I consider myself a respectful, careful driver, selectively assertive when I need to be. Sure, I’ll mutter snide comments under my breath when a car stalls for a second too long on a green arrow, but I won’t honk. I’ll barely even move my lips on the slight chance they can see me and all my shady judgement sitting together in my car.

For the past week I have kept my cool demeanor with the lady who wouldn’t let me merge on the 187, the Buick that stole my parking spot at Trader Joe’s, and the guy who shamelessly ran a red light through Centinela. Everyone has a fuse, and mine finally burned out on Lincoln and Venice after a short series of unfortunate events as I was trying to drive home.

Like all good things, I was driving in a lane that had come to an end. Admittedly, I was driving a bit like an asshole, and cut someone off. But it’s not my fault there were cars parked in what should be a tow away zone. I nervously looked in my rearview, hoping I didn’t upset anyone. I sheepishly raised my hand in appreciation only to get a response the opposite of cordial. Emerging from the normal hustle and screeching brakes on Lincoln, roared what sounded like an angry, megatron, dinosaur-elephant. Of course I had cut off the one guy in Los Angeles that had gone the (literal) extra mile to install a horn fit for a semi-truck.

My brain rushed to coo myself into reaffirmation to not take it personally, and I continued to drive, trying to ignore how closely this insecure person was tailing me.
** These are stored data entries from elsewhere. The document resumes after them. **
import Literature.Computability.Complexity.LadnerToolkit
import HarnessLib

/-!
# Ladner's theorem: simulating a presented oracle procedure against the looked-back oracle

Fifth layer of the discharge of `Literature.Computability.Complexity.ladner` (`StructuralPH.lean`).
The diagonalizer must test a Cook requirement: "does the presented clocked oracle procedure
`⟨e, 1ᵏ⟩` (`Ladner.proc`, `LadnerPresentationCook.lean`), run with oracle `B = {x ∈ A | g |x| even}`,
err on `A` at the candidate `z`?" (Homer–Selman 2011, Lemma 7.2 and Thm. 7.6, proof: the test
`y ∈ SAT ⇔ y ∈ L(M_j, ·)`; Ladner 1975, §3). Within its budget it answers the oracle itself: the
parity of `g |y|` is read off its table of parities so far, and `y ∈ A` is decided by exhaustive
search (`Ladner.searchFn`). This file builds, in the `FP` string algebra:

* `Ladner.oracleFn χ p` — **the looked-back oracle bit** on `⟨r, ⟨tbl, y⟩⟩`:
  `[ (∃ w, |w| ≤ p|y| ∧ χ ⟨y, w⟩ = 1) ∧ ¬ tbl[|y|] ]` (`oracleFn_apply`), i.e. `[y ∈ B]` when `χ`
  is the indicator of a verifier of `A` with bound `p`, `tbl` the parities of `g` and the ruler
  `r` long enough;
* `Ladner.cookBody χ p`, `Ladner.cookFn χ p` — **the simulation loop**: on `⟨X', z⟩` with context
  `X' = ⟨r, ⟨tbl, ⟨e, ⟨u₁, u₂⟩⟩⟩⟩` it runs the clocked step `Ladner.stepCore` (code `e`, clocks
  `|u₁|`, `|u₂|`) from the empty transcript for `|u₁| + 1` rounds, answering each query `y` with
  `oracleFn ⟨r, ⟨tbl, y⟩⟩`, and returns the output bit: `cookFn_apply` identifies it with
  `OracleAlg.runAux` of the procedure against any oracle that `oracleFn` computes on the short
  queries (all queries have length `≤ |u₁|`, the query clock).

## References

* S. Homer, A. L. Selman, *Computability and Complexity Theory*, 2nd ed., Springer 2011,
  Lemma 7.2 and Thm. 7.6 (proofs). doi:10.1007/978-1-4614-0682-2
* R. E. Ladner, *On the structure of polynomial time reducibility*, J. ACM 22 (1975) 155–171, §3.
* S. Arora, B. Barak, *Computational Complexity: A Modern Approach*, CUP 2009, §3.4 (oracle
  machines), §1.3 (bounded loops).
-/

noncomputable section

namespace Literature.Computability.Complexity

open _root_.Computability Polynomial Brick
open HashBricks (headBitFn headBitFn_apply headBitFn_mem_FP oneBit_headBitFn)

namespace Ladner

/-! ### One-bit helpers -/

/-- The length test is one-bit. [folklore] -/
theorem oneBit_lenLeFn (q : Polynomial ℕ) : OneBit (lenLeFn q) := fun w => by
  rcases lenLeFn_eq_or q w with h | h <;> exact ⟨_, h⟩

/-- The code of an optional bit: `none ↦ ε`, `some b ↦ b`. [folklore] -/
def encOut : Option Bool → List Bool
  | none => []
  | some b => [b]

/-- The state word of the simulation: `⟨z, ⟨answer bits, output code⟩⟩`. [folklore] -/
def stEnc (z as : List Bool) (o : Option Bool) : List Bool :=
  boolPair z (boolPair as (encOut o))

/-! ### The looked-back oracle bit -/

section OracleBit

variable (χ : List Bool → List Bool) (p : Polynomial ℕ)

/-- The parity bit `tbl[|y|]` on `⟨r, ⟨tbl, y⟩⟩` (one-bit: `0` out of range). [folklore] -/
def parityC : List Bool → List Bool :=
  headBitFn ∘ bitAtFn ∘ fanoutFn (sndPow 1) (nthF 1)

/-- **The looked-back oracle bit** on `⟨r, ⟨tbl, y⟩⟩`: exhaustive search for a certificate of `y`
(ruler `r`) and the complemented parity bit `tbl[|y|]`.
[cite: HomerSelman2011, Thm. 7.6 (proof: "z ∈ L(M_i) △ A is decidable")] -/
def oracleFn : List Bool → List Bool :=
  andFn (headBitFn ∘ searchFn χ p ∘ fanoutFn (nthF 0) (sndPow 1)) (notFn (parityC))

/-- `oracleFn` is one-bit. [folklore] -/
theorem oneBit_oracleFn : OneBit (oracleFn χ p) :=
  oneBit_andFn (oneBit_headBitFn.comp _) (oneBit_notFn (oneBit_headBitFn.comp _))

/-- `oracleFn ∈ FP` for `χ ∈ FP`. [folklore] -/
theorem oracleFn_mem_FP (hχ : χ ∈ FP) : oracleFn χ p ∈ FP :=
  andFn_mem_FP (comp_mem_FP headBitFn_mem_FP (comp_mem_FP (searchFn_mem_FP χ p hχ)
    (fanoutFn_mem_FP (nthF_mem_FP 0) (sndPow_mem_FP 1))))
    (notFn_mem_FP (comp_mem_FP headBitFn_mem_FP (comp_mem_FP bitAtFn_mem_FP
      (fanoutFn_mem_FP (sndPow_mem_FP 1) (nthF_mem_FP 1)))))

open Classical in
/-- **Value of the oracle bit** inside the table and with a long ruler. [cite: HomerSelman2011, Thm. 7.6 (proof)] -/
theorem oracleFn_apply {r tbl y : List Bool} (hy : y.length < tbl.length)
    (hr : 2 ^ (p.eval y.length + 1) - 1 ≤ (boolPair r y).length) :
    oracleFn χ p (boolPair r (boolPair tbl y)) =
      [decide (∃ w : List Bool, w.length ≤ p.eval y.length ∧ (χ (boolPair y w)).headD false = true) &&
        !tbl[y.length]] := by
  unfold oracleFn parityC
  have hs := searchFn_apply χ p (r := r) (w := y) hr
  rw [andFn_apply (b := decide (∃ w : List Bool, w.length ≤ p.eval y.length ∧
      (χ (boolPair y w)).headD false = true)) (b' := !tbl[y.length])]
  · simp [nthF, sndPow, hs]
  · rw [notFn_apply (b := tbl[y.length])]
    simp [nthF, sndPow, bitAtFn_boolPair_of_lt _ _ hy]

end OracleBit

/-! ### One round of the simulation -/

section CookSim

variable (χ : List Bool → List Bool) (p : Polynomial ℕ)

/-- The step code at the current transcript, on the loop record
`ρ = ⟨X', ⟨cnt, ⟨z, ⟨as, out⟩⟩⟩⟩`, `X' = ⟨r, ⟨tbl, ⟨e, ⟨u₁, u₂⟩⟩⟩⟩`:
`stepCore ⟨e, ⟨u₁, ⟨u₂, ⟨z, codeOf as⟩⟩⟩⟩`. [folklore] -/
def codeF : List Bool → List Bool :=
  stepCore ∘ fanoutFn (nthF 2 ∘ nthF 0) (fanoutFn (nthF 3 ∘ nthF 0) (fanoutFn (sndPow 3 ∘ nthF 0)
    (fanoutFn (nthF 2) (PRelSigma.codeOf ∘ nthF 3))))

/-- The answer to the current query: `oracleFn ⟨r, ⟨tbl, tail code⟩⟩`. [folklore] -/
def ansF : List Bool → List Bool :=
  oracleFn χ p ∘ fanoutFn (nthF 0 ∘ nthF 0) (fanoutFn (nthF 1 ∘ nthF 0) (List.tail ∘ codeF))

/-- **One round**: if an output has been recorded, keep the state; otherwise compute the step code
— an output `1 b` is recorded, a query `0 y` is answered by the looked-back oracle and the answer
bit appended to the transcript. [cite: HomerSelman2011, Lemma 7.2 (proof)] -/
def cookBody : List Bool → List Bool :=
  iteFn (isNilFn ∘ sndPow 3)
    (iteFn (headBitFn ∘ codeF)
      (fanoutFn (nthF 2) (fanoutFn (nthF 3) (headBitFn ∘ List.tail ∘ codeF)))
      (fanoutFn (nthF 2) (fanoutFn (fun ρ => nthF 3 ρ ++ ansF χ p ρ) (fun _ => []))))
    (sndPow 1)

/-- `codeF ∈ FP`. [folklore] -/
theorem codeF_mem_FP : codeF ∈ FP :=
  comp_mem_FP stepCore_mem_FP (fanoutFn_mem_FP (comp_mem_FP (nthF_mem_FP 2) (nthF_mem_FP 0))
    (fanoutFn_mem_FP (comp_mem_FP (nthF_mem_FP 3) (nthF_mem_FP 0))
      (fanoutFn_mem_FP (comp_mem_FP (sndPow_mem_FP 3) (nthF_mem_FP 0))
        (fanoutFn_mem_FP (nthF_mem_FP 2) (comp_mem_FP PRelSigma.codeOf_mem_FP (nthF_mem_FP 3))))))

/-- `ansF ∈ FP` for `χ ∈ FP`. [folklore] -/
theorem ansF_mem_FP (hχ : χ ∈ FP) : ansF χ p ∈ FP :=
  comp_mem_FP (oracleFn_mem_FP χ p hχ) (fanoutFn_mem_FP (comp_mem_FP (nthF_mem_FP 0) (nthF_mem_FP 0))
    (fanoutFn_mem_FP (comp_mem_FP (nthF_mem_FP 1) (nthF_mem_FP 0))
      (comp_mem_FP PRelSigma.tail_mem_FP codeF_mem_FP)))

/-- `cookBody ∈ FP` for `χ ∈ FP`. [cite: AroraBarakCC2009, §1.3] -/
theorem cookBody_mem_FP (hχ : χ ∈ FP) : cookBody χ p ∈ FP :=
  iteFn_mem_FP (comp_mem_FP isNilFn_mem_FP (sndPow_mem_FP 3))
    (iteFn_mem_FP (comp_mem_FP headBitFn_mem_FP codeF_mem_FP)
      (fanoutFn_mem_FP (nthF_mem_FP 2) (fanoutFn_mem_FP (nthF_mem_FP 3)
        (comp_mem_FP headBitFn_mem_FP (comp_mem_FP PRelSigma.tail_mem_FP codeF_mem_FP))))
      (fanoutFn_mem_FP (nthF_mem_FP 2) (fanoutFn_mem_FP
        (append_mem_FP (nthF_mem_FP 3) (ansF_mem_FP χ p hχ)) (const_mem_FP _))))
    (sndPow_mem_FP 1)

/-- **Growth of one round**: `|cookBody ρ| ≤ |sndPow 1 ρ| + 6` on every input (the transcript gains
one answer bit, in a doubled field). [folklore] -/
theorem length_cookBody_le (ρ : List Bool) :
    (cookBody χ p ρ).length ≤ (sndPow 1 ρ).length + 6 * ((fstF ρ).length + 1) := by
  have hz : nthF 2 ρ = fstF (sndPow 1 ρ) := rfl
  have has : nthF 3 ρ = fstF (sndF (sndPow 1 ρ)) := rfl
  have hout : sndPow 3 ρ = sndF (sndF (sndPow 1 ρ)) := rfl
  have h1 := length_fstF_sndF_le (sndPow 1 ρ)
  have h2 := length_fstF_sndF_le (sndF (sndPow 1 ρ))
  have hans : (ansF χ p ρ).length = 1 := ((oneBit_oracleFn χ p).comp _).length_eq ρ
  have hbit : ((headBitFn ∘ List.tail ∘ codeF) ρ).length = 1 := (oneBit_headBitFn.comp _).length_eq ρ
  unfold cookBody
  rw [iteFn_of_oneBit (oneBit_isNilFn.comp _)]
  split_ifs with hnil
  · rw [iteFn_of_oneBit (oneBit_headBitFn.comp _)]
    split_ifs with hhead
    · rw [length_fanoutFn, length_fanoutFn, hbit, hz, has]
      nlinarith [Nat.zero_le (fstF ρ).length]
    · rw [length_fanoutFn, length_fanoutFn, List.length_append, hans, hz, has, List.length_nil]
      nlinarith [Nat.zero_le (fstF ρ).length]
  · nlinarith [Nat.zero_le (fstF ρ).length]

variable {χ p}

/-- The step code on an honest record. [folklore] -/
theorem codeF_apply (r tbl e u₁ u₂ cnt z as out : List Bool) :
    codeF (boolPair (boolPair r (boolPair tbl (boolPair e (boolPair u₁ u₂))))
      (boolPair cnt (boolPair z (boolPair as out)))) =
      ((encodingList Bool).sumBool encodingBoolBool).encode
        (stepSemCore e u₁.length u₂.length z (PRelSigma.bitsTrans as)) := by
  have h : boolPair z (PRelSigma.codeOf as) = OracleAlg.encIn (z, PRelSigma.bitsTrans as) := rfl
  simp only [codeF, Function.comp_apply, fanoutFn_apply, nthF, sndPow, fstF_boolPair, sndF_boolPair]
  rw [h, stepCore_apply]

/-- **A frozen round**: once an output bit is recorded the state is kept. [folklore] -/
theorem cookBody_some (X' cnt z as : List Bool) (b : Bool) :
    cookBody χ p (boolPair X' (boolPair cnt (stEnc z as (some b)))) = stEnc z as (some b) := by
  unfold cookBody
  rw [iteFn_apply_false (by simp [sndPow, stEnc, encOut, isNilFn])]
  simp [sndPow, stEnc]

/-- **A live round**: the step code decides between recording the output and extending the
transcript by the looked-back answer. [cite: HomerSelman2011, Lemma 7.2 (proof)] -/
theorem cookBody_none (r tbl e u₁ u₂ cnt z as : List Bool) :
    cookBody χ p (boolPair (boolPair r (boolPair tbl (boolPair e (boolPair u₁ u₂))))
      (boolPair cnt (stEnc z as none))) =
      match stepSemCore e u₁.length u₂.length z (PRelSigma.bitsTrans as) with
      | Sum.inr b => stEnc z as (some b)
      | Sum.inl y => stEnc z (as ++ oracleFn χ p (boolPair r (boolPair tbl y))) none := by
  have hcode := codeF_apply r tbl e u₁ u₂ cnt z as []
  unfold cookBody
  rw [iteFn_apply_true (by simp [sndPow, stEnc, encOut, isNilFn])]
  cases hs : stepSemCore e u₁.length u₂.length z (PRelSigma.bitsTrans as) with
  | inr b =>
    rw [hs, sumBool_encode_inr] at hcode
    rw [iteFn_apply_true (by simp [Function.comp_apply, stEnc, encOut, hcode])]
    simp [Function.comp_apply, stEnc, encOut, hcode, nthF]
  | inl y =>
    rw [hs, sumBool_encode_inl] at hcode
    rw [iteFn_apply_false (by simp [Function.comp_apply, stEnc, encOut, hcode])]
    simp [Function.comp_apply, stEnc, encOut, hcode, nthF, ansF]

end CookSim

/-! ### The simulation loop and its output -/

section Loop

variable (χ : List Bool → List Bool) (p : Polynomial ℕ)

/-- **The simulation loop**, clocked by the context field. [cite: AroraBarakCC2009, §1.3 (bounded loops)] -/
def cookLoop : List Bool → List Bool :=
  fun ρ => (loopStep (cookBody χ p))^[(X : Polynomial ℕ).eval (fstF ρ).length] ρ

/-- `cookLoop ∈ FP` for `χ ∈ FP`. [cite: AroraBarakCC2009, §1.3] -/
theorem cookLoop_mem_FP (hχ : χ ∈ FP) : cookLoop χ p ∈ FP :=
  loopFn_mem_FP (cookBody_mem_FP χ p hχ) (length_cookBody_le χ p) X

/-- **The simulation brick** on `⟨X', z⟩`, `X' = ⟨r, ⟨tbl, ⟨e, ⟨u₁, u₂⟩⟩⟩⟩`: the loop from the empty
transcript with countdown `|u₁| + 1`, then the output code. [cite: HomerSelman2011, Lemma 7.2 (proof)] -/
def cookFn : List Bool → List Bool :=
  sndPow 3 ∘ cookLoop χ p ∘
    fanoutFn fstF (fanoutFn (lenBinF ∘ List.cons true ∘ nthF 3 ∘ fstF) (fanoutFn sndF (fun _ => boolPair [] [])))

/-- `cookFn ∈ FP` for `χ ∈ FP`. [cite: AroraBarakCC2009, §1.3] -/
theorem cookFn_mem_FP (hχ : χ ∈ FP) : cookFn χ p ∈ FP :=
  comp_mem_FP (sndPow_mem_FP 3) (comp_mem_FP (cookLoop_mem_FP χ p hχ)
    (fanoutFn_mem_FP fstF_mem_FP (fanoutFn_mem_FP
      (comp_mem_FP lenBinF_mem_FP (comp_mem_FP (cons_mem_FP true) (comp_mem_FP (nthF_mem_FP 3) fstF_mem_FP)))
      (fanoutFn_mem_FP sndF_mem_FP (const_mem_FP _)))))

variable {χ p}

/-- Frozen rounds: from a state with a recorded output the loop model is constant. [folklore] -/
theorem loopModel_cookBody_some (X' z as : List Bool) (b : Bool) :
    ∀ k : ℕ, loopModel (cookBody χ p) X' k (stEnc z as (some b)) = stEnc z as (some b)
  | 0 => rfl
  | k + 1 => by rw [loopModel, cookBody_some]; exact loopModel_cookBody_some X' z as b k

/-- **The loop simulates the procedure** against every oracle whose bits the looked-back oracle
computes on the short queries: `k` rounds from transcript `as` (one-bit answers) end, for some
extended transcript, with the output code of `OracleAlg.runAux` of the procedure with fuel `k`.
[cite: HomerSelman2011, Lemma 7.2 (proof)] -/
theorem loopModel_cookBody {r tbl e u₁ u₂ : List Bool} {O : List Bool → Bool}
    (hO : ∀ y : List Bool, y.length ≤ u₁.length → oracleFn χ p (boolPair r (boolPair tbl y)) = [O y])
    (z : List Bool) : ∀ (k : ℕ) (as : List Bool), ∃ as' : List Bool,
      loopModel (cookBody χ p) (boolPair r (boolPair tbl (boolPair e (boolPair u₁ u₂)))) k (stEnc z as none) =
        stEnc z as' ((procCore e u₁.length u₂.length).runAux (fun y => [O y]) z k (PRelSigma.bitsTrans as))
  | 0, as => ⟨as, rfl⟩
  | k + 1, as => by
    rw [loopModel, cookBody_none, OracleAlg.runAux_succ]
    dsimp only [procCore]
    cases hs : stepSemCore e u₁.length u₂.length z (PRelSigma.bitsTrans as) with
    | inr b => exact ⟨as, loopModel_cookBody_some _ z as b k⟩
    | inl y =>
      dsimp only
      rw [hO y (length_query_le_core hs), show PRelSigma.bitsTrans as ++ [[O y]] =
        PRelSigma.bitsTrans (as ++ [O y]) by simp]
      exact loopModel_cookBody hO z k (as ++ [O y])

/-- **Value of the simulation brick**: the output code of the procedure `⟨e; |u₁|, |u₂|⟩` run on
`z` with fuel `|u₁| + 1` against any oracle that the looked-back oracle computes on the queries of
length `≤ |u₁|`. [cite: HomerSelman2011, Lemma 7.2 (proof)] -/
theorem cookFn_apply {r tbl e u₁ u₂ : List Bool} {O : List Bool → Bool}
    (hO : ∀ y : List Bool, y.length ≤ u₁.length → oracleFn χ p (boolPair r (boolPair tbl y)) = [O y])
    (z : List Bool) :
    cookFn χ p (boolPair (boolPair r (boolPair tbl (boolPair e (boolPair u₁ u₂)))) z) =
      encOut ((procCore e u₁.length u₂.length).runAux (fun y => [O y]) z (u₁.length + 1) []) := by
  set X' := boolPair r (boolPair tbl (boolPair e (boolPair u₁ u₂))) with hX'
  have hk : u₁.length + 1 ≤ (X : Polynomial ℕ).eval X'.length := by
    rw [eval_X, hX']; simp only [length_boolPair]; omega
  have hu₁ : nthF 3 X' = u₁ := by simp [hX', nthF]
  obtain ⟨as', has'⟩ := loopModel_cookBody hO z (u₁.length + 1) []
  simp only [cookFn, cookLoop, Function.comp_apply, fanoutFn_apply, fstF_boolPair, sndF_boolPair, hu₁,
    lenBinF_apply, List.length_cons]
  rw [show boolPair z (boolPair [] []) = stEnc z [] none from rfl, iterate_loopStep _ _ _ _ _ hk, has']
  simp [sndPow, stEnc]

end Loop

end Ladner

end Literature.Computability.Complexity

end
I hit myself for letting him get to me every time I looked in the rearview mirror. Luckily, I was only three minutes away from home, and soon to be done with this nightmare.

As soon as I turned on my right blinker, so did my new sworn enemy, great. When the crosswalk cleared, he swiftly moved into the lane directly adjacent to mine. And there was that 10-foot horn, blasting it’s indignant road rage for all to hear, especially me.
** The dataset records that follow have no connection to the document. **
import Summits.HodgeConjecture.HodgeConjecture.Theorems.R90S6SatakeGraphPartnerOnBasisClosed   -- ★ H1 §3 (this seat): `xiHCoeff`, `satakeGraphPartnerAlgHom_doubleCosetOperator_torusGen_pow`
import Summits.HodgeConjecture.HodgeConjecture.Theorems.R90S6EllipticOrbitalDisplacementU2       -- ★ A1-H (p01): `orbitalIntegral_doubleCosetShell_eq_mul_ncard_displaced_two`, `finite_quotient_shell_of_finite_displaced_two`
import Summits.HodgeConjecture.HodgeConjecture.Theorems.R90S6EllipticOrbitalDisplacementCount    -- ★ A1 (p01): `conj_mem_doubleCoset_iff`, `setOf_out_conj_mem_doubleCoset_eq`, `isOpen_doubleCoset`; brings ★ (J1)
import HarnessLib

/-!
# R90 · S6 — CARD H2 (rows E1.3.5.2.5 ∕ E1.3.7.1–2): THE H-SIDE ELLIPTIC VALUE OF `ξ̂_H(φ_m)` AS AN EXPLICIT `ℂ`-COMBINATION OF DISPLACEMENT COUNTS
# (`Theorems/R90S6HSideEllipticValue.lean`)

Cell `hodgecm-mathlib`, crux H413 (`stmt-HodgeConjecture-24833`), route of record `HCCMUnconditional`; programme R90-TF, section S6 (base `R90-C14`), seat
R90-C14-p03 (g2); card H2 (dealer R90-C14-plan (g2), R90 bus 2026-09-05T01:13:19Z; census + heads 01:20Z).  Helper lane `--supports stmt-HodgeConjecture-24833 --as helper`;
THEOREMS ONLY (no definition, no instance, no notation, no named fact, no `sorry`); imports ★ H1 §3 `R90S6SatakeGraphPartnerOnBasisClosed` + ★ A1-H
`R90S6EllipticOrbitalDisplacementU2` + ★ A1 `R90S6EllipticOrbitalDisplacementCount` (brings ★ (J1) `R90S6OrbitalIndicatorShellCount`) + HarnessLib.

THE JUNCTION (§1, generic — the letter the tree lacked).  The bi-`K`-invariant FUNCTION of `T ∈ ℋ(G, K) = End_G(ℂ[G ⧸ K])` is `g ↦ (T [K])(gK)`, spelled
`fun g => (heckeAlgebra.toVector K T).coeff (g : G ⧸ K)` (★ `R90S6HeckeCoeffOrbit`; it IS S6-D's `heckeToFun K T` by `rfl`).  On the basis: the function of
`T_{KsK} = doubleCosetOperator K s` is `1_{KsK}` (★ `toVector_doubleCosetOperator`, ★ `coeff_doubleCosetIndicator`) — `coeff_toVector_doubleCosetOperator_eq_indicator`;
it is `ℂ`-linear in `T` — `coeff_toVector_sum_smul`; the orbital integral ★ `orbitalIntegral` is linear in the test function GIVEN Bochner integrability of each
summand (★ `orbitalIntegral_add`) — `orbitalIntegral_finset_sum_smul`; the `ℂ`-valued indicator integral is the real one — `orbitalIntegral_indicator_complex_eq_ofReal`;
and at a COMPACT centraliser, `K` open of finite Haar measure and a finite shell, the orbital integrand of `1_S` IS integrable (★ (J1)
`lintegral_descConj_indicator_quotientMeasure_eq_mul_encard_shell`) — `integrable_descConj_indicator_shell`.  Assembly (any group):
**`O_γ(fun of Σ_i c_i T_{K g_i K}) = ν(K) · Σ_i c_i · #{q ∈ G ⧸ K : q.out⁻¹ γ q.out ∈ K g_i K}`** — `orbitalIntegral_coeff_toVector_eq_mul_sum_ncard_shell`.

THE H-SIDE VALUE (§2 abstract `U(1,1)`, §3 at the inert place).  With p01's ★ A1-H (`O_γ(1_{K₀ t′ᵏ K₀}) = ν(K₀)·#{x self-dual : d(x, γx) = 2k}` on the `(q_v+1)`-regular
tree) and ★ H1 §3 (`ξ̂_H(φ_m) = Σ_{k ≤ m} c_{m,k} φ′_k`, `c_{m,k} = xiHCoeff q_v m k`):
**`O_γ(ξ̂_H φ_m) = ν(K₀) · Σ_{k ≤ m} xiHCoeff q_v m k · #{x ∈ X₂(E_w) self-dual : d(x, γ·x) = 2k}`** for `γ ∈ U(J₀,2)(E_w)` with compact centraliser (mass-one `ρ`), finitely
many displaced self-dual vertices at each even distance `≤ 2m` — `orbitalIntegral_satakeGraphPartner_torusGen_pow`.  The `U(1)`-factor of `H_v = U(2)_w × U(1)_v` (row E1.3.7.2:
`ℋ(U(1)(F_v), U(1)(𝒪_v)) = ℂ·1`, `U(1)` anisotropic at inert `v`) multiplies this by the scalar `ν₁(U(1)(𝒪_v))`; no product-group orbital integral is typed here.
HONEST LABEL: measure ∕ Hecke bookkeeping over ★ carriers; the topological, Borel and Haar structures on `U(J₀,2)(E_w)` and the self-dual transitivity `hA` are BINDERS
(as in ★ A1-H); proves no printed global statement, discharges no citation; count-neutral helper until E1.3.5.2.5∕.6 consume it.
HC_CM is proved only modulo the 7 printed citations (2 remaining named inputs: hLiu418 = stmt-HodgeConjecture-24832, h413 = stmt-HodgeConjecture-24833) until rung 0 closes; REL ≠ ★ ≠ BUILT.

## References
* [Rogawski1990] J. D. Rogawski, *Automorphic Representations of Unitary Groups in Three Variables*, Ann. of Math. Stud. 123 (1990): §4.9 pp. 54–56 (`Φ(γ, f)`,
  `ξ̂_H`, Prop. 4.9.1 (b)), §4.11 pp. 59–60.
* [LabesseLanglands1979] J.-P. Labesse, R. P. Langlands, *L-indistinguishability for SL(2)*, Canad. J. Math. 31 (1979): §§2–3.
* [CartierCorvallis1979] P. Cartier, *Representations of 𝔭-adic groups: a survey*, PSPM 33.1 (1979): §I.3–I.4, §IV (4.2)–(4.4).
* [Laumon1995] G. Laumon, *Cohomology of Drinfeld Modular Varieties*, Part I (1996): Lemma (5.3.2) p. 136.
-/

set_option autoImplicit false
-- the mandated namespace repeats the single-problem summit's segment (`HodgeConjecture.HodgeConjecture`)
set_option linter.dupNamespace false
Before I knew it, my hand was up, all fingers down except for one. That same hand quickly moved to cover my gapping mouth, shocked at this out of character reaction of mine. When did I become such road scum? The girl that once preserved her temper for long runs to the beach, was now playing the devil's game. Afraid and ashamed, I slowed down to let that catalyst of a driver pass me.

Finally, I reached home, and scurried up the stairs to tell my roommate, Erica, who is also my best friend, about the terrors I had just endured. I shook with shock and anger, recounting in vivid detail the deafening sound I was sure to hear in my nightmares. Erica shook with amusement as she tried to keep a straight face. Irritated, I told her it wasn’t funny. Soon, I couldn’t keep a straight face either, and we were both found in a giggled frenzy.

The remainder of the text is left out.